Vilnius University Hospital, Santariskiu 7, Vilnius LT-08406, Lithuania.
Boehringer Ingelheim Pharma GmbH & Co. KG, Birkendorfer Straße 65, 88400 Biberach an der Riss, Germany.
Boehringer Ingelheim Pharmaceuticals, Inc., 900 Ridgebury Rd, Ridgefield, CT 06877, USA.
Private Practice, 18th Street November 21, Rēzekne LV4601, Latvia.
Clinical Research of the Ozarks, 601 W Nifong Blvd, Suite 2A, Columbia, MO 65203, USA.

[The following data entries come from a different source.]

import Summits.MatrixMultiplication.MatrixMultiplication.Theorems.AbelianSTPPCensusShapeCertVQDefsP

/-!
# Abelian STPP census — kernel evaluation of the budgeted vQ certificate at order 414, path segments (part a1)

Cell mm-stpp, rung F-M1; successor kernel item VQ-CERT (T_E beyond 337 under vQ := vP ∧ E3⁺) in support of the closed crux item
stmt-MatrixMultiplication-19191; seat mm-stpp-vp-p2 (gen 1); support file (no definitions).  PATH SEGMENTS `ShapeCertVQ.pathSegQE M path i n`
(`…ShapeCertVQDefsP`) of `ShapeCertVQ.checkQE 414`: the node-level decision of the budgeted search at the node reached by the candidate
indices `path` (last step first; `[]` = root) and the walk of its pool's candidates `i … i+n−1`, each by `decide +kernel` (no
`native_decide`, standard axioms, `Elab.async false`), sized from the seat's per-node cost profile (calc/pathplan_*.txt, cost = visits +
nodes ≤ 4.5·10³ where the tree allows).  Assembled into `checkQE 414 = true` in `…ShapeCertVQEvalP414` by the lemmas of `…ShapeCertVQSearchP`.
WHAT THIS IS NOT: Boolean evaluations; no statement about STPP families or `ω` by themselves.
-/

set_option linter.dupNamespace false -- `MatrixMultiplication.MatrixMultiplication` (summit = problem, D-0017)
set_option autoImplicit false
set_option Elab.async false -- sequential kernel evaluations

namespace Summit.MatrixMultiplication.MatrixMultiplication.Theorems.ShapeCertVQ

set_option maxHeartbeats 0 in
/-- path segment of the budgeted vQ certificate at order `414`: node `[]` (last step first), candidates `0 … 83` (cost ≈ 2847; kernel evaluation) -/
theorem ps_414_r_0 : pathSegQE 414 [] 0 84 = true := by
  decide +kernel

set_option maxHeartbeats 0 in
/-- path segment of the budgeted vQ certificate at order `414`: node `[0, 84]` (last step first), candidates `0 … 33` (cost ≈ 4480; kernel evaluation) -/
theorem ps_414_r_84_0_0 : pathSegQE 414 [0, 84] 0 34 = true := by
  decide +kernel

set_option maxHeartbeats 0 in
/-- path segment of the budgeted vQ certificate at order `414`: node `[0, 84]` (last step first), candidates `34 …` (cost ≈ 427; kernel evaluation) -/
theorem ps_414_r_84_0_34 : pathSegQE 414 [0, 84] 34 9999 = true := by
  decide +kernel

end Summit.MatrixMultiplication.MatrixMultiplication.Theorems.ShapeCertVQ
import Summits.Schanuel.Schanuel.Theorems.ZilberEacBranchChartClosedForm
import HarnessLib

/-!
# Arbitrary base branches, XXV: the SECOND coefficient of the phase polynomial —
# `Π_{M−1} = Φ′(0)·m′(0)^{M−1}` when the chart is `m = m′(0)·s·G(s)` with `G′(0) = 0` (`k ≥ 2`)

HONEST FRAMING.  Cell `pub-schanuel` (Zilber's Exponential-Algebraic Closedness, case ladder;
host summit Schanuel), seat 2, gen 28.  File XIV computed the top coefficient `Π_M = Φ(0)m′(0)^M`
of the phase polynomial `Π` of the witness (`r(m(s)) = Φ(s)s^{-M} − Π(1/m(s))`, `r` analytic);
file XXIV gave the chart in closed form `m = c·s·G`, `G(0) = 1`, and for `k ≥ 2` one has
`G′(0) = 0`.  Here, one order further: **`laurentPart_coeff_pred_eq`** — under `m = c·s·G` near `0`
with `G(0) = 1`, `G′(0) = 0`, and `M = N + 1 ≥ 2`: `Π_N = Φ′(0)·c^N`.  (Proof: the polynomial limit
`(u^M Π(1/u) − Π_M)/u → Π_{M−1}` composed with `u = m(s) → 0`, against the analytic limit
`c^N·(Φ(s)G(s)^M − Φ(0))/s·G(s)^{-1} − m(s)^N r(m(s)) → c^N Φ′(0)`.)  This is the first of the
LOWER-coefficient identities that decide the residue class `k ∣ 2M`, `Re Π_M = 0` of files XIX–XXII
generically (growth from `Re Π_{M−1} ≠ 0`); the `τ`-carrying coefficient `Π_{M−k}` is next.
Infrastructure; no density statement in this file.  EC(3,2) OPEN; NOT Schanuel's conjecture.
-/

noncomputable section

open Filter Topology Polynomial Complex

set_option linter.dupNamespace false

namespace Summit.Schanuel.Schanuel.Theorems

/-- `(u^{N+1} Π(1/u) − Π_{N+1})/u → Π_N` as `u → 0`, for `deg Π ≤ N + 1`. [folklore] -/
theorem tendsto_pow_mul_eval_inv_sub_div {Pl : ℂ[X]} {N : ℕ} (hdeg : Pl.natDegree ≤ N + 1) :
    Tendsto (fun u : ℂ => (u ^ (N + 1) * Pl.eval u⁻¹ - Pl.coeff (N + 1)) / u) (𝓝[≠] (0 : ℂ))
      (𝓝 (Pl.coeff N)) := by
  -- `Q = Π − Π_{N+1} X^{N+1}` has degree `≤ N` and `Q_N = Π_N`
  set Q : ℂ[X] := Pl - Polynomial.C (Pl.coeff (N + 1)) * Polynomial.X ^ (N + 1) with hQ
  have hQdeg : Q.natDegree ≤ N := by
    rw [Polynomial.natDegree_le_iff_coeff_eq_zero]
    intro i hi
    rw [hQ, Polynomial.coeff_sub, Polynomial.coeff_C_mul, Polynomial.coeff_X_pow]
    by_cases h : i = N + 1
    · subst h
      simp
    · rw [if_neg h, mul_zero, sub_zero]
      exact Polynomial.coeff_eq_zero_of_natDegree_lt (by omega)
  have hQN : Q.coeff N = Pl.coeff N := by
    rw [hQ, Polynomial.coeff_sub, Polynomial.coeff_C_mul, Polynomial.coeff_X_pow,
      if_neg (by omega), mul_zero, sub_zero]
  have h := tendsto_pow_mul_eval_inv hQdeg
  rw [hQN] at h
  refine h.congr' ?_
  filter_upwards [self_mem_nhdsWithin] with u (hu : u ≠ 0)
  rw [hQ, Polynomial.eval_sub, Polynomial.eval_mul, Polynomial.eval_C, Polynomial.eval_pow,
    Polynomial.eval_X]
  simp only [inv_pow]
  have huN : u ^ (N + 1) ≠ 0 := pow_ne_zero _ hu
  have huN' : u ^ N ≠ 0 := pow_ne_zero _ hu
  field_simp
  ring

/-- **The second coefficient of the phase polynomial.**  Let `m = c·s·G(s)` near `0` with `G`
analytic, `G(0) = 1`, `G′(0) = 0`, `c ≠ 0` (the ramified chart for `k ≥ 2`, file XXIV), `Φ` analytic
at `0`, `Π` of degree `≤ N + 1` (`N ≥ 1`) and `r` analytic at `0` with
`r(m(s)) = Φ(s)s^{-(N+1)} − Π(1/m(s))` for small `s ≠ 0`.  Then `Π_N = Φ′(0)·c^N`. [folklore] -/
theorem laurentPart_coeff_pred_eq {m : ℂ → ℂ} {c : ℂ} (hc0 : c ≠ 0) {G : ℂ → ℂ}
    (hGan : AnalyticAt ℂ G 0) (hG0 : G 0 = 1) (hG1 : deriv G 0 = 0)
    (hmG : ∀ᶠ s in 𝓝 (0 : ℂ), m s = c * s * G s)
    {Φ : ℂ → ℂ} (hΦ : AnalyticAt ℂ Φ 0) {N : ℕ} (hN : 1 ≤ N)
    {Pl : ℂ[X]} (hdeg : Pl.natDegree ≤ N + 1) {r : ℂ → ℂ} (hr : AnalyticAt ℂ r 0)
    (hside : ∀ᶠ s in 𝓝[≠] (0 : ℂ), r (m s) = Φ s * (s ^ (N + 1))⁻¹ - Pl.eval (m s)⁻¹) :
    Pl.coeff N = deriv Φ 0 * c ^ N := by
  -- the chart: analytic, `m(0) = 0`, `m′(0) = c`, `m ≠ 0` off `0`
  have hmG' : m =ᶠ[𝓝 (0 : ℂ)] fun s => c * s * G s := hmG
  have hlin : AnalyticAt ℂ (fun s : ℂ => c * s * G s) 0 :=
    (analyticAt_const.mul analyticAt_id).mul hGan
  have hman : AnalyticAt ℂ m 0 := hlin.congr hmG'.symm
  have hm0 : m 0 = 0 := by rw [hmG'.eq_of_nhds]; ring
  have hGne : ∀ᶠ s in 𝓝 (0 : ℂ), G s ≠ 0 := hGan.continuousAt.eventually_ne (by rw [hG0]; norm_num)
  have hmne : ∀ᶠ s in 𝓝[≠] (0 : ℂ), m s ≠ 0 := by
    filter_upwards [nhdsWithin_le_nhds hmG, nhdsWithin_le_nhds hGne, self_mem_nhdsWithin]
      with s hs hG (hs0 : s ≠ 0)
    rw [hs]
    exact mul_ne_zero (mul_ne_zero hc0 hs0) hG
  have hderiv : deriv m 0 = c := by
    rw [hmG'.deriv_eq]
    have h : HasDerivAt (fun s : ℂ => c * s * G s) (c * 1 * G 0 + c * (0 : ℂ) * deriv G 0) 0 := by
      have h1 : HasDerivAt (fun s : ℂ => c * s) (c * 1) 0 := (hasDerivAt_id (0 : ℂ)).const_mul c
      have h2 : HasDerivAt G (deriv G 0) 0 := hGan.differentiableAt.hasDerivAt
      have := h1.mul h2
      simpa [Pi.mul_def] using this
    rw [h.deriv, hG0, hG1]
    ring
  -- the top coefficient (file XIV)
  have htop : Pl.coeff (N + 1) = Φ 0 * c ^ (N + 1) := by
    rw [← hderiv]
    exact laurentPart_coeff_eq hman hm0 hmne hΦ (by omega) hdeg hr hside
  -- `m → 0` within the punctured neighbourhood
  have hmtend0 : Tendsto m (𝓝[≠] (0 : ℂ)) (𝓝 0) := by
    have h := hman.continuousAt.tendsto
    rw [hm0] at h
    exact h.mono_left nhdsWithin_le_nhds
  have hmtend : Tendsto m (𝓝[≠] (0 : ℂ)) (𝓝[≠] 0) :=
    tendsto_nhdsWithin_iff.2 ⟨hmtend0, hmne⟩
  -- LIMIT 1: the polynomial side, along `u = m(s)`
  have hlim₁ : Tendsto (fun s => ((m s) ^ (N + 1) * Pl.eval (m s)⁻¹ - Pl.coeff (N + 1)) / m s)
      (𝓝[≠] (0 : ℂ)) (𝓝 (Pl.coeff N)) :=
    (tendsto_pow_mul_eval_inv_sub_div hdeg).comp hmtend
  -- LIMIT 2: the analytic side
  set F : ℂ → ℂ := fun s => Φ s * G s ^ (N + 1) - Φ 0 with hF
  have hFan : AnalyticAt ℂ F 0 := (hΦ.mul (hGan.pow (N + 1))).sub analyticAt_const
  have hF0 : F 0 = 0 := by simp [hF, hG0]
  have hFd : deriv F 0 = deriv Φ 0 := by
    have h1 : HasDerivAt Φ (deriv Φ 0) 0 := hΦ.differentiableAt.hasDerivAt
    have h2 : HasDerivAt G (deriv G 0) 0 := hGan.differentiableAt.hasDerivAt
    have h3 : HasDerivAt (fun s => Φ s * G s ^ (N + 1))
        (deriv Φ 0 * G 0 ^ (N + 1) + Φ 0 * (((N + 1 : ℕ) : ℂ) * G 0 ^ (N + 1 - 1) * deriv G 0)) 0 :=
      h1.mul (h2.pow (N + 1))
    have h4 : HasDerivAt F
        (deriv Φ 0 * G 0 ^ (N + 1) + Φ 0 * (((N + 1 : ℕ) : ℂ) * G 0 ^ (N + 1 - 1) * deriv G 0)) 0 := by
      rw [hF]
      exact h3.sub_const (Φ 0)
    rw [h4.deriv, hG0, hG1]
    simp
  have hT1 : Tendsto (fun s => F s / s) (𝓝[≠] (0 : ℂ)) (𝓝 (deriv Φ 0)) := by
    rw [← hFd]
    exact tendsto_div_of_analyticAt_zero hFan hF0
  have hT2 : Tendsto (fun s => (G s)⁻¹) (𝓝[≠] (0 : ℂ)) (𝓝 1) := by
    have h := hGan.continuousAt.tendsto
    rw [hG0] at h
    have h' : Tendsto G (𝓝[≠] (0 : ℂ)) (𝓝 1) := h.mono_left nhdsWithin_le_nhds
    have h'' := h'.inv₀ one_ne_zero
    rwa [inv_one] at h''
  have hT3 : Tendsto (fun s => m s ^ N * r (m s)) (𝓝[≠] (0 : ℂ)) (𝓝 0) := by
    have h := (hmtend0.pow N).mul (hr.continuousAt.tendsto.comp hmtend0)
    rwa [zero_pow (by omega), zero_mul] at h
  have hlim₂ : Tendsto (fun s => c ^ N * (F s / s) * (G s)⁻¹ - m s ^ N * r (m s))
      (𝓝[≠] (0 : ℂ)) (𝓝 (deriv Φ 0 * c ^ N)) := by
    have h := ((hT1.const_mul (c ^ N)).mul hT2).sub hT3
    rw [mul_one, sub_zero, mul_comm] at h
    exact h
  -- the two expressions agree for small `s ≠ 0`
  have heq : ∀ᶠ s in 𝓝[≠] (0 : ℂ),
      ((m s) ^ (N + 1) * Pl.eval (m s)⁻¹ - Pl.coeff (N + 1)) / m s =
        c ^ N * (F s / s) * (G s)⁻¹ - m s ^ N * r (m s) := by
    filter_upwards [hside, hmne, nhdsWithin_le_nhds hmG, nhdsWithin_le_nhds hGne,
      self_mem_nhdsWithin] with s hs hms hmGs hGs (hs0 : s ≠ 0)
    have hPl : Pl.eval (m s)⁻¹ = Φ s * (s ^ (N + 1))⁻¹ - r (m s) := by linear_combination hs
    rw [hPl, htop, hF]
    rw [hmGs] at hms ⊢
    have hsN : s ^ (N + 1) ≠ 0 := pow_ne_zero _ hs0
    field_simp
    ring
  exact tendsto_nhds_unique (hlim₁.congr' heq) hlim₂

end Summit.Schanuel.Schanuel.Theorems

end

Tiotropium, a once-daily long-acting anticholinergic agent, has been shown to be an efficacious and safe add-on treatment for adults with symptomatic asthma, despite treatment with inhaled corticosteroids (ICS). A large proportion of asthmatic adolescents have symptomatic disease despite a wide range of therapeutic options. We investigated the efficacy and safety of three doses of tiotropium, administered in the evening (via Respimat(®) SoftMist™ inhaler), versus placebo in asthmatic adolescents symptomatic despite ICS treatment.


This randomised, double-blind, placebo-controlled, incomplete crossover study evaluated once-daily tiotropium 5 μg, 2.5 μg and 1.25 μg versus placebo in three 4-week treatment periods. Primary efficacy end point was change in peak forced expiratory volume in 1 s within 3 h post-dose from baseline (peak FEV1(0-3h)).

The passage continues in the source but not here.